Also struck me the other day about an older friend who has known me for long, who said she thought that people maybe could react on my quick thinking… That they didn’t really keep up with it. I don’t know if this was so good telling me however.

Yes, only a word or expression can trigger a lot of thoughts and feelings. And when I write I can start in one end and end in an entirely different, with a million sidetracks?

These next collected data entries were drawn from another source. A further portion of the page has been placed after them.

import Summits.HubbardSuperconductivity.HubbardSuperconductivity.Theorems.BalabanIRBirEveryGroundStateThermalChordCore
import Summits.HubbardSuperconductivity.HubbardSuperconductivity.Theorems.BalabanIRBirEveryGroundStateSocket
import Summits.HubbardSuperconductivity.HubbardSuperconductivity.Theorems.BalabanIRBirGappedPhaseReductionStructural
import Literature.MathematicalPhysics.QuantumLattice.PairChirality
import Summits.HubbardSuperconductivity.Statement
import HarnessLib

/-!
# Route `BalabanIR`, crux 5 `BirEveryGroundState` (`stmt-HubbardSuperconductivity-2083`):
# EVERY ground state from a THERMAL κ-chord — the engine-facing closer

The crux "average ⇒ every" is, as typed, engine-free and equivalent
(`Theorems.birEveryGroundState_iff_transfer`) to a Hubbard-specific no-dark-ground-state statement
for which no source exists (`Cruxes/BirEveryGroundState/Disproof.lean`: false in the abstract,
realised-false at the anomalous torus `L = 4`). This module proves the degeneracy-blind,
genericity-free alternative in the currency a functional-integral ENGINE actually delivers —
sector partition functions at finite inverse temperature — so that "every ground state" can be
paid for by the engine (cruxes 2–4) instead of by a genericity conjecture. The finite-dimensional
core (`thermalChord_le_re_rayleigh`: one-vector Peierls–Bogoliubov against the entropy budget
`re tr (P_K e^{-βH}) ≤ dim K · e^{-βe₀}`) is in `BalabanIRBirEveryGroundStateThermalChordCore`.

* `thermalChord_groundState_bound_hubbardTorus` — on `hubbardTorus 2 L 1 U`, sector
  `S = (2⌊(1-δ)L²/2⌋, S^z = 0)` with projection `P_S`, `Y_L = L⁻⁴ Δ_d† Δ_d`, `κ, β > 0`, every
  normalised sector ground state `ψ` has
  `(log Z_S(β,H) - log Z_S(β,H+κY_L) - L² log 4)/(βκ) ≤ re ⟨ψ, Y_L ψ⟩`, `Z_S(β,X) = re tr (P_S e^{-βX})`
  (budget `log dim S ≤ L² log 4`, `finrank_szSector_fermionTorus_le`).
* `forall_groundState_bound_of_thermalChord`, `hasLRO_of_thermalChord` — THE CLOSER at one
  coupling: if for some `κ, a > 0`, eventually in even `L`, at SOME `β > 0`,
  `β κ a + L² log 4 ≤ log Z_S(β, H) - log Z_S(β, H + κ Y_L)` (necessarily `β ≳ L²/(κa)`, inside the
  engine's `M ≫ L²` regime), then every normalised sector ground state has
  `a L⁴ ≤ re ⟨ψ, Δ_d† Δ_d ψ⟩`, hence (`forall_hasLRO_iff_groundState_bound`) the summit's
  every-ground-state `d_{x²-y²}` pair-field LRO at `(U, δ)`. No genericity, no `β → ∞`, no gap.
* `birEveryGroundState_structural_of_thermalChord` — the body of `BirEveryGroundState`, verbatim
  and route-file-free, from "window average ⇒ thermal chord at one coupling of the window"
  (socket `birEveryGroundState_structural_of_transfer`).
* `hubbardSuperconductivity_of_thermalChord` — the RE-CUT this suggests to the planner: a
  thermal κ-chord at ONE `(δ, U)` gives the summit outright (no window, no crux 5).

Relation to the `T = 0` chord of `Theorems.birEveryGroundState_structural_of_kappaChord`
(`κ a ≤ minEnergyOn (H + κ Y_L) S - minEnergyOn H S`): as `β → ∞`,
`(log Z_S(β,H) - log Z_S(β,H+κY_L))/β` tends to that energy difference, so the thermal chord at `L`
is the zero-temperature chord with a strict margin, read at a finite `β ≥ L² log 4 /(margin)`; in
the engine's path measure it says `⟨e^{-κ β Ȳ}⟩_S ≤ e^{-β κ a - L² log 4}` for the imaginary-time
average `Ȳ` of the slice order — histories with small time-averaged `d`-wave order cost free
energy at rate `> κ a`. The pair-phase twist (flux `hc/2e`) states are pair-dark at energy
`E₀ + O(ρ_s)`, so that rate is `O(1)`, never extensive: `κ Y_L` with `Y_L = O(1)` is the right
scaling (a penalty `κ L⁻² Δ_d† Δ_d` with an extensive increment would be false), and a fixed-`β`
version is false by Koma–Tasaki (no superconducting order at `T > 0` in two dimensions) —
consistent, since here `β` grows with `L`.

This module imports NO route file (rev-5 materialisation rule). Sources: B. Simon, *The
Statistical Mechanics of Lattice Gases* I (1993) §II.13; Bratteli–Robinson II §5.3.1; Tasaki
(2020) App. A; Scalapino, Phys. Rep. 250 (1995) §2; Koma–Tasaki, PRL 68 (1992) 3248. Folklore;
no definition is introduced.
-/

noncomputable section

open scoped Matrix.Norms.L2Operator ComplexOrder MatrixOrder InnerProductSpace

namespace Summit.HubbardSuperconductivity.HubbardSuperconductivity.Theorems

open Matrix Finset Filter Literature.MathematicalPhysics.QuantumLattice
open Literature.Probability.LatticeModels

/-! ### The Hubbard torus -/

section Hubbard

/-- The entropy budget of a sector of the Hubbard torus: `dim szSector N M ≤ 4^{L²}` (a sector is a
subspace of the `2^{2L²}`-dimensional Fock space of `Orb (FermionTorus 2 L) = Λ_L × Fin 2`).
[folklore] -/
theorem finrank_szSector_fermionTorus_le (L N : ℕ) (M : ℝ) :
    Module.finrank ℂ (szSector (Λ := FermionTorus 2 L) N M) ≤ 4 ^ (L ^ 2) := by
  refine (Submodule.finrank_le _).trans (le_of_eq ?_)
  rw [Module.finrank_fintype_fun_eq_card, Fintype.card_finset]
  have hΛ : Fintype.card (FermionTorus 2 L) = L ^ 2 := by simp
  have hcard : Fintype.card (Orb (FermionTorus 2 L)) = 2 * L ^ 2 := by
    rw [show Fintype.card (Orb (FermionTorus 2 L)) = Fintype.card (FermionTorus 2 L × Fin 2) from
      Fintype.card_lex _, Fintype.card_prod, Fintype.card_fin, hΛ, mul_comm]
  rw [hcard, pow_mul]
  norm_num

/-- **Every sector ground state from a thermal κ-chord, on the Hubbard torus.** Side `L ≥ 1`,
coupling `U`, `δ ≥ -1`, `κ, β > 0`; `H = hubbardTorus 2 L 1 U`, `S` the
`(2⌊(1-δ)L²/2⌋, S^z = 0)` sector with projection `P_S`, `Y_L = L⁻⁴ Δ_d† Δ_d`. Then every
normalised sector ground state `ψ` obeys
`(log re tr (P_S e^{-βH}) - log re tr (P_S e^{-β(H + κ Y_L)}) - L² log 4) / (β κ) ≤ re ⟨ψ, Y_L ψ⟩`
(`thermalChord_le_re_rayleigh` with the sector invariant under `H`,
`szSector_invariant_hubbardTorus`, and `log dim S ≤ L² log 4`, `finrank_szSector_fermionTorus_le`).
B. Simon, *Statistical Mechanics of Lattice Gases* I §II.13; Tasaki (2020) App. A. [folklore] -/
theorem thermalChord_groundState_bound_hubbardTorus (L : ℕ) [NeZero L] (U δ : ℝ)
    {κ β : ℝ} (hκ : 0 < κ) (hβ : 0 < β) {ψ : Fock (Orb (FermionTorus 2 L))}
    (hgs : IsGroundStateInSector (hubbardTorus 2 L 1 U) (2 * ⌊(1 - δ) * (L : ℝ) ^ 2 / 2⌋₊) 0 ψ)
    (hψ : star ψ ⬝ᵥ ψ = 1) :
    let N : ℕ := 2 * ⌊(1 - δ) * (L : ℝ) ^ 2 / 2⌋₊
    let H := hubbardTorus 2 L 1 U
    let S := szSector (Λ := FermionTorus 2 L) N 0
    let PS := projMatrix (S.map (Fock.toEuclidean (ι := Orb (FermionTorus 2 L)) :
      Fock (Orb (FermionTorus 2 L)) →ₗ[ℂ] EuclideanSpace ℂ (Finset (Orb (FermionTorus 2 L)))))
    let Yd : Matrix (Finset (Orb (FermionTorus 2 L))) (Finset (Orb (FermionTorus 2 L))) ℂ :=
      ((1 : ℂ) / (L : ℂ) ^ 4) • ((pairField dWaveFormFactor L)ᴴ * pairField dWaveFormFactor L)
    (Real.log (PS * gibbsWeight β H).trace.re -
        Real.log (PS * gibbsWeight β (H + (κ : ℂ) • Yd)).trace.re -
        (L : ℝ) ^ 2 * Real.log 4) / (β * κ) ≤ (star ψ ⬝ᵥ Yd *ᵥ ψ).re := by
  intro N H S PS Yd
  have hH : H.IsHermitian := LiebThm1.hamiltonian_isHermitian (fermionTorusGraph 2 L) 1 U
  have hinv : ∀ v ∈ S, H *ᵥ v ∈ S := fun v hv => szSector_invariant_hubbardTorus 2 L 1 U _ hv
  have hA : ((pairField dWaveFormFactor L)ᴴ * pairField dWaveFormFactor L).IsHermitian :=
    isHermitian_conjTranspose_mul_self _
  have hYd : Yd.IsHermitian := by
    refine hA.smul ?_
    rw [isSelfAdjoint_iff, Complex.star_def, map_div₀, map_one, map_pow, Complex.conj_natCast]
  have h : (Real.log (PS * gibbsWeight β H).trace.re -
      Real.log (PS * gibbsWeight β (H + (κ : ℂ) • Yd)).trace.re -
      Real.log (Module.finrank ℂ S)) / (β * κ) ≤ (star ψ ⬝ᵥ Yd *ᵥ ψ).re :=
    thermalChord_le_re_rayleigh hH hYd S hinv hgs.1 hψ hgs.2.2 hκ hβ
  -- replace `log dim S` by the budget `L² log 4`
  have hd1 : (1 : ℝ) ≤ Module.finrank ℂ S := by
    have hψ0 : ψ ≠ 0 := hgs.2.1
    have : 0 < Module.finrank ℂ S := Module.finrank_pos_iff_exists_ne_zero.mpr
      ⟨⟨ψ, hgs.1⟩, fun h => hψ0 (by simpa using congrArg Subtype.val h)⟩
    exact_mod_cast this
  have hbudget : Real.log (Module.finrank ℂ S) ≤ (L : ℝ) ^ 2 * Real.log 4 := by
    have h4 : (Module.finrank ℂ S : ℝ) ≤ (4 : ℝ) ^ (L ^ 2) := by
      exact_mod_cast finrank_szSector_fermionTorus_le L N 0
    calc Real.log (Module.finrank ℂ S) ≤ Real.log ((4 : ℝ) ^ (L ^ 2)) :=
          Real.log_le_log (by linarith) h4
      _ = (L : ℝ) ^ 2 * Real.log 4 := by rw [Real.log_pow]; push_cast; ring
  refine le_trans ?_ h
  exact div_le_div_of_nonneg_right (by linarith) (by positivity)

/-- **THE CLOSER AT ONE COUPLING: thermal κ-chord ⇒ every-ground-state bound.** Fix `U`, `δ`,
`κ > 0`, `a` and `L₀`. Suppose that at every even side `L ≥ L₀` there is SOME `β > 0` with
`β κ a + L² log 4 ≤ log re tr (P_S e^{-βH}) - log re tr (P_S e^{-β(H + κ Y_L)})`
(`H = hubbardTorus 2 L 1 U`, `S` the `(2⌊(1-δ)L²/2⌋, S^z = 0)` sector, `Y_L = L⁻⁴ Δ_d† Δ_d`:
the pair penalty `κ Y_L` raises the sector free energy by at least `κ a + L² log 4 / β`). Then
every normalised sector ground state at every even `L ≥ L₀` has `a L⁴ ≤ re ⟨ψ, Δ_d† Δ_d ψ⟩`
(`thermalChord_groundState_bound_hubbardTorus`). Degeneracy-blind; no genericity, no `β → ∞`.
B. Simon, *Statistical Mechanics of Lattice Gases* I §II.13; Scalapino (1995) §2. [folklore] -/
theorem forall_groundState_bound_of_thermalChord (U δ : ℝ) {κ : ℝ} (hκ : 0 < κ) (a : ℝ)
    (L₀ : ℕ)
    (h : ∀ (L : ℕ) [NeZero L], L₀ ≤ L → Even L → ∃ β : ℝ, 0 < β ∧
      let N : ℕ := 2 * ⌊(1 - δ) * (L : ℝ) ^ 2 / 2⌋₊
      let H := hubbardTorus 2 L 1 U
      let S := szSector (Λ := FermionTorus 2 L) N 0
      let PS := projMatrix (S.map (Fock.toEuclidean (ι := Orb (FermionTorus 2 L)) :
        Fock (Orb (FermionTorus 2 L)) →ₗ[ℂ] EuclideanSpace ℂ (Finset (Orb (FermionTorus 2 L)))))
      let Yd : Matrix (Finset (Orb (FermionTorus 2 L))) (Finset (Orb (FermionTorus 2 L))) ℂ :=
        ((1 : ℂ) / (L : ℂ) ^ 4) • ((pairField dWaveFormFactor L)ᴴ * pairField dWaveFormFactor L)
      β * κ * a + (L : ℝ) ^ 2 * Real.log 4 ≤
        Real.log (PS * gibbsWeight β H).trace.re -
          Real.log (PS * gibbsWeight β (H + (κ : ℂ) • Yd)).trace.re) :
    ∀ (L : ℕ) [NeZero L], L₀ ≤ L → Even L → ∀ ψ : Fock (Orb (FermionTorus 2 L)),
      IsGroundStateInSector (hubbardTorus 2 L 1 U) (2 * ⌊(1 - δ) * (L : ℝ) ^ 2 / 2⌋₊) 0 ψ →
      star ψ ⬝ᵥ ψ = 1 →
      a * (L : ℝ) ^ 4 ≤
        (star ψ ⬝ᵥ ((pairField dWaveFormFactor L)ᴴ * pairField dWaveFormFactor L) *ᵥ ψ).re := by
  intro L _ hL hLe ψ hgs hψ
  obtain ⟨β, hβ, hch⟩ := h L hL hLe
  simp only at hch
  have hb := thermalChord_groundState_bound_hubbardTorus L U δ hκ hβ hgs hψ
  simp only at hb
  set A : Matrix (Finset (Orb (FermionTorus 2 L))) (Finset (Orb (FermionTorus 2 L))) ℂ :=
    (pairField dWaveFormFactor L)ᴴ * pairField dWaveFormFactor L with hA
  have hL4 : (0 : ℝ) < (L : ℝ) ^ 4 := by
    have : (0 : ℝ) < (L : ℝ) := Nat.cast_pos.mpr (Nat.pos_of_ne_zero (NeZero.ne L))
    positivity
  have hexp : (star ψ ⬝ᵥ (((1 : ℂ) / (L : ℂ) ^ 4) • A) *ᵥ ψ).re =
      (star ψ ⬝ᵥ A *ᵥ ψ).re / (L : ℝ) ^ 4 := by
    have hcast : ((1 : ℂ) / (L : ℂ) ^ 4) = (((1 : ℝ) / (L : ℝ) ^ 4 : ℝ) : ℂ) := by push_cast; ring
    rw [smul_mulVec, dotProduct_smul, smul_eq_mul, hcast, Complex.re_ofReal_mul]
    ring
  rw [div_le_iff₀ (by positivity)] at hb
  have h3 : β * κ * a ≤ β * κ * (star ψ ⬝ᵥ (((1 : ℂ) / (L : ℂ) ^ 4) • A) *ᵥ ψ).re := by
    linarith
  have key : a ≤ (star ψ ⬝ᵥ A *ᵥ ψ).re / (L : ℝ) ^ 4 := by
    rw [← hexp]
    exact le_of_mul_le_mul_left h3 (by positivity)
  rwa [le_div_iff₀ hL4] at key


/-! ### The converse at zero temperature: a strict `T = 0` chord gives the thermal chord -/

/-- `Δ_d† Δ_d` conserves `(N↑, N↓)` (`Δ_d` lowers both by one), hence leaves every sector
`szSector 2m 0` invariant. [folklore] -/
theorem pairIntensity_mulVec_mem_szSector (L : ℕ) [NeZero L] (m : ℕ)
    {v : Fock (Orb (FermionTorus 2 L))} (hv : v ∈ szSector (Λ := FermionTorus 2 L) (2 * m) 0) :
    ((pairField dWaveFormFactor L)ᴴ * pairField dWaveFormFactor L) *ᵥ v ∈
      szSector (Λ := FermionTorus 2 L) (2 * m) 0 := by
  have hs : PairChirality.Shifts (-1) (-1) (pairField dWaveFormFactor L) :=
    PairChirality.Shifts.sum fun x _ => PairChirality.shifts_localPair L dWaveFormFactor x
  have h := hs.conjTranspose.mul hs
  simp only [Int.reduceNeg, neg_neg, add_neg_cancel] at h
  rw [mem_szSector_two_mul_zero_iff] at hv ⊢
  exact h.preservesSectors.isInSector_mulVec hv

And after having worked with young people for so many years my language has also got coloured by that sort of language? When I studied pedagogy once (beside full time work) I expressed myself differently, adapted a bit to that language? The same when I was student at a tutor-education at the Royal College of music in Stockholm (5 years ago, 7, 5 international academic points).

No, now I need to practice for 2, 5 - 3 hours. And it would be nice getting time on the balcony with a cup of tea with honey (need that for my cold). Have thought of taking the bike to town and the pharmacy to buy something for my nose, Renaissance I had thought of.

3/16/2008

Torment....

from the movie "Torment" or "Hets".

Time to blog after a hectic work period, but there are so many things I am reacting at… Listening to Stabat Mater (the recording with Claudio Abbado), the sun is shining and it was minus-degrees this morning. I don’t have anything booked today. Can do what I want.

Yesterday two of my siblings children (10 and 17 years) “borrowed” my apartment, but I didn’t meet them, unfortunately.

When I wrote on my other blog I was reminded about the movie “Torment” or “Hets” in Swedish where the Swedish director Ingmar Bergman made his début as script writer.

In the Swedish introduction on the site about this movie it stood something which didn’t stand on the English site, namely that this movie is a classic about a rebellious student of secondary school (gymnasist in Swedish).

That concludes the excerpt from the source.